YES underwriter in the money

Shares of YES Bank unexpectedly rallied as much as 36 per cent last week, even as the Nifty Bank index was down marginally. Even as the stock was locked in the lower circuit on Friday, last week's gain brought cheer to those who subscribed in the Rs 15,000-crore follow-on public offering (FPO).

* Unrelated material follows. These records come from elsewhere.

/-- The rev-3 text implies the current one (loss `(1+β)^|p| ≥ 1`). -/
theorem current_of_rev3 :
    TiltedFlatnessRev3 → Summit.QuantumFields.QCD.Theses.PauliWegnerSea.TiltedFlatness := by
  intro h Nf
  obtain ⟨C, p, c, hC, hc, h⟩ := h Nf
  refine ⟨C, |p|, c, hC, hc, fun β hβ mq hmq L _ hL U x y => ?_⟩
  have h1 := h β hβ mq hmq L hL U x y
  simp only at h1 ⊢
  have hb' : (1 + β) ^ p ≤ (1 + β) ^ |p| :=
    Real.rpow_le_rpow_of_exponent_le (by linarith) (le_abs_self p)
  have hb : (1 : ℝ) ≤ (1 + β) ^ |p| := Real.one_le_rpow (by linarith) (abs_nonneg p)
  obtain ⟨ha, hb2⟩ := h1
  refine ⟨fun W₀ => (ha W₀).trans ?_, fun hM ε hε => (hb2 hM ε hε).trans ?_⟩
  · refine mul_le_mul_of_nonneg_right (mul_le_mul_of_nonneg_left hb' hC.le) ?_
    exact div_nonneg (integral_nonneg fun _ => mul_nonneg (norm_nonneg _) (Real.exp_pos _).le)
      (integral_nonneg fun _ => (Real.exp_pos _).le)
  · calc C * ε ^ c = C * 1 * ε ^ c := by ring
      _ ≤ C * (1 + β) ^ |p| * ε ^ c :=
        mul_le_mul_of_nonneg_right (mul_le_mul_of_nonneg_left hb hC.le) (Real.rpow_nonneg hε.le c)

end Summit.QuantumFields.QCD.Cruxes.TiltedFlatness.Ideator2

namespace Summit.QuantumFields.QCD.Cruxes.TiltedFlatness.Ideator2

/-- The abstract untilting sandwich, PROVED. -/
theorem untiltSandwich_holds : UntiltSandwich := by
  intro Ω _ μ _ S F hS hF hF0 hFB m β hβ hm hpos
  obtain ⟨B, hB⟩ := hFB
  -- the weight and its bounds
  have hw_meas : Measurable fun ω => Real.exp (-(β * S ω)) := (measurable_const.mul hS).neg.exp
  have hw_pos : ∀ ω, 0 < Real.exp (-(β * S ω)) := fun ω => Real.exp_pos _
  have hw_le : ∀ ω, Real.exp (-(β * S ω)) ≤ Real.exp (-(β * m)) := fun ω =>
    Real.exp_le_exp.2 (neg_le_neg (mul_le_mul_of_nonneg_left (hm ω) hβ.le))
  have hw_int : Integrable (fun ω => Real.exp (-(β * S ω))) μ :=
    (integrable_const (Real.exp (-(β * m)))).mono' hw_meas.aestronglyMeasurable
      (ae_of_all _ fun ω => by
        rw [Real.norm_eq_abs, abs_of_pos (hw_pos ω)]; exact hw_le ω)
  -- the good set
  have hA_meas : MeasurableSet {ω | S ω ≤ m + 1 / β} := measurableSet_le hS measurable_const
  have hw_ge : ∀ ω ∈ {ω | S ω ≤ m + 1 / β}, Real.exp (-(β * m + 1)) ≤ Real.exp (-(β * S ω)) := by
    intro ω hω
    apply Real.exp_le_exp.2
    have h1 : β * S ω ≤ β * (m + 1 / β) := mul_le_mul_of_nonneg_left hω hβ.le
    have h2 : β * (m + 1 / β) = β * m + 1 := by field_simp
    linarith
  -- bounds on Z
  have hZ_le : ∫ ω, Real.exp (-(β * S ω)) ∂μ ≤ Real.exp (-(β * m)) := by
    calc ∫ ω, Real.exp (-(β * S ω)) ∂μ ≤ ∫ _ω, Real.exp (-(β * m)) ∂μ :=
          integral_mono hw_int (integrable_const _) hw_le
      _ = Real.exp (-(β * m)) := by simp
  have hZ_ge : Real.exp (-(β * m + 1)) * (μ {ω | S ω ≤ m + 1 / β}).toReal
      ≤ ∫ ω, Real.exp (-(β * S ω)) ∂μ := by
    calc Real.exp (-(β * m + 1)) * (μ {ω | S ω ≤ m + 1 / β}).toReal
        = μ.real {ω | S ω ≤ m + 1 / β} • Real.exp (-(β * m + 1)) := by
          rw [smul_eq_mul, mul_comm]; rfl
      _ ≤ ∫ ω in {ω | S ω ≤ m + 1 / β}, Real.exp (-(β * S ω)) ∂μ :=
          setIntegral_ge_of_const_le hA_meas (measure_ne_top μ _) hw_ge hw_int.integrableOn
      _ ≤ ∫ ω, Real.exp (-(β * S ω)) ∂μ :=
          setIntegral_le_integral hw_int (ae_of_all _ fun ω => (hw_pos ω).le)
  have hden_pos : 0 < Real.exp (-(β * m + 1)) * (μ {ω | S ω ≤ m + 1 / β}).toReal :=
    mul_pos (Real.exp_pos _) hpos
  have hZ_pos : 0 < ∫ ω, Real.exp (-(β * S ω)) ∂μ := lt_of_lt_of_le hden_pos hZ_ge
  refine ⟨fun A hA => ?_, ?_⟩
  · -- clause 1: tilted probability of A
    have hnum : ∫ ω in A, Real.exp (-(β * S ω)) ∂μ ≤ Real.exp (-(β * m)) * (μ A).toReal := by
      have h := norm_setIntegral_le_of_norm_le_const (measure_lt_top μ A)
        (fun ω (_ : ω ∈ A) => show ‖Real.exp (-(β * S ω))‖ ≤ Real.exp (-(β * m)) by
          rw [Real.norm_eq_abs, abs_of_pos (hw_pos ω)]; exact hw_le ω)
      rw [Real.norm_eq_abs] at h
      exact (le_abs_self _).trans h
    have hexp : Real.exp (-(β * m)) = Real.exp 1 * Real.exp (-(β * m + 1)) := by
      rw [← Real.exp_add]; congr 1; ring
    calc (∫ ω in A, Real.exp (-(β * S ω)) ∂μ) / ∫ ω, Real.exp (-(β * S ω)) ∂μ
        ≤ (Real.exp (-(β * m)) * (μ A).toReal) /
            (Real.exp (-(β * m + 1)) * (μ {ω | S ω ≤ m + 1 / β}).toReal) :=
          div_le_div₀ (by positivity) hnum hden_pos hZ_ge
      _ = Real.exp 1 * (μ A).toReal / (μ {ω | S ω ≤ m + 1 / β}).toReal := by
          rw [hexp]
          have hne : Real.exp (-(β * m + 1)) ≠ 0 := (Real.exp_pos _).ne'
          field_simp
  · -- clause 2: tilted mean of F
    have hF_int : Integrable F μ :=
      (integrable_const B).mono' hF.aestronglyMeasurable
        (ae_of_all _ fun ω => by rw [Real.norm_eq_abs, abs_of_nonneg (hF0 ω)]; exact hB ω)
    have hFw_int : Integrable (fun ω => F ω * Real.exp (-(β * S ω))) μ :=
      (integrable_const (B * Real.exp (-(β * m)))).mono' (hF.mul hw_meas).aestronglyMeasurable
        (ae_of_all _ fun ω => by
          rw [Real.norm_eq_abs, abs_of_nonneg (mul_nonneg (hF0 ω) (hw_pos ω).le)]
          exact mul_le_mul (hB ω) (hw_le ω) (hw_pos ω).le ((hF0 ω).trans (hB ω)))
    have hnum : Real.exp (-(β * m + 1)) * ∫ ω in {ω | S ω ≤ m + 1 / β}, F ω ∂μ
        ≤ ∫ ω, F ω * Real.exp (-(β * S ω)) ∂μ := by
      calc Real.exp (-(β * m + 1)) * ∫ ω in {ω | S ω ≤ m + 1 / β}, F ω ∂μ
          = ∫ ω in {ω | S ω ≤ m + 1 / β}, Real.exp (-(β * m + 1)) * F ω ∂μ := by
            rw [integral_const_mul]
        _ ≤ ∫ ω in {ω | S ω ≤ m + 1 / β}, F ω * Real.exp (-(β * S ω)) ∂μ := by
            apply setIntegral_mono_on (hF_int.const_mul _).integrableOn hFw_int.integrableOn hA_meas
            intro ω hω
            rw [mul_comm]
            exact mul_le_mul_of_nonneg_left (hw_ge ω hω) (hF0 ω)
        _ ≤ ∫ ω, F ω * Real.exp (-(β * S ω)) ∂μ :=
            setIntegral_le_integral hFw_int (ae_of_all _ fun ω => mul_nonneg (hF0 ω) (hw_pos ω).le)
    have hI0 : 0 ≤ ∫ ω in {ω | S ω ≤ m + 1 / β}, F ω ∂μ := integral_nonneg fun ω => hF0 ω
    have hexp : Real.exp (-1) = Real.exp (-(β * m + 1)) / Real.exp (-(β * m)) := by
      rw [← Real.exp_sub]; congr 1; ring
    calc Real.exp (-1) * ∫ ω in {ω | S ω ≤ m + 1 / β}, F ω ∂μ
        = (Real.exp (-(β * m + 1)) * ∫ ω in {ω | S ω ≤ m + 1 / β}, F ω ∂μ) / Real.exp (-(β * m)) := by
          rw [hexp]; ring
      _ ≤ (∫ ω, F ω * Real.exp (-(β * S ω)) ∂μ) / Real.exp (-(β * m)) :=
          div_le_div_of_nonneg_right hnum (Real.exp_pos _).le
      _ ≤ (∫ ω, F ω * Real.exp (-(β * S ω)) ∂μ) / ∫ ω, Real.exp (-(β * S ω)) ∂μ :=
          div_le_div_of_nonneg_left (le_trans (mul_nonneg (Real.exp_pos _).le hI0) hnum) hZ_pos hZ_le

end Summit.QuantumFields.QCD.Cruxes.TiltedFlatness.Ideator2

More so to SBI Capital Markets (SBI Caps), which being the underwriter had to buy the unsubscribed portion of the FPO. Sources said SBI Caps' underwriting obligations were higher than usual as several retail applications made using unified payments interface (UPI) got rejected. “Retail applications worth almost Rs 200 crore made via UPI got rejected due to procedural errors. This increased the underwriting burden on SBI Caps. However, the investment bank may not be complaining now that shares are 25 per cent above the FPO price,” said a source. An e-mail sent to SBI Caps on this issue remained unanswered.

Samie Modak

Focused funds see positive flows

Focused funds, which take concentrated bets and limit diversification, were the only equity category to see positive flows in July. Overall, equity funds saw over Rs 2,400 crore of net outflows in July — the first time four years that equity schemes saw negative flows. Advisors say focused funds are gaining investor traction, as such funds could generate wider outperformance in the market recovery. "A well-built focused equity portfolio can help investors to cover the losses endured in a market correction. In such strategies, the fund manager's conviction tends to be higher in stock selection," said an advisor. A focused fund cannot have more than 30 stocks at any given point of time. There are no such caps that other equity funds need to stick to.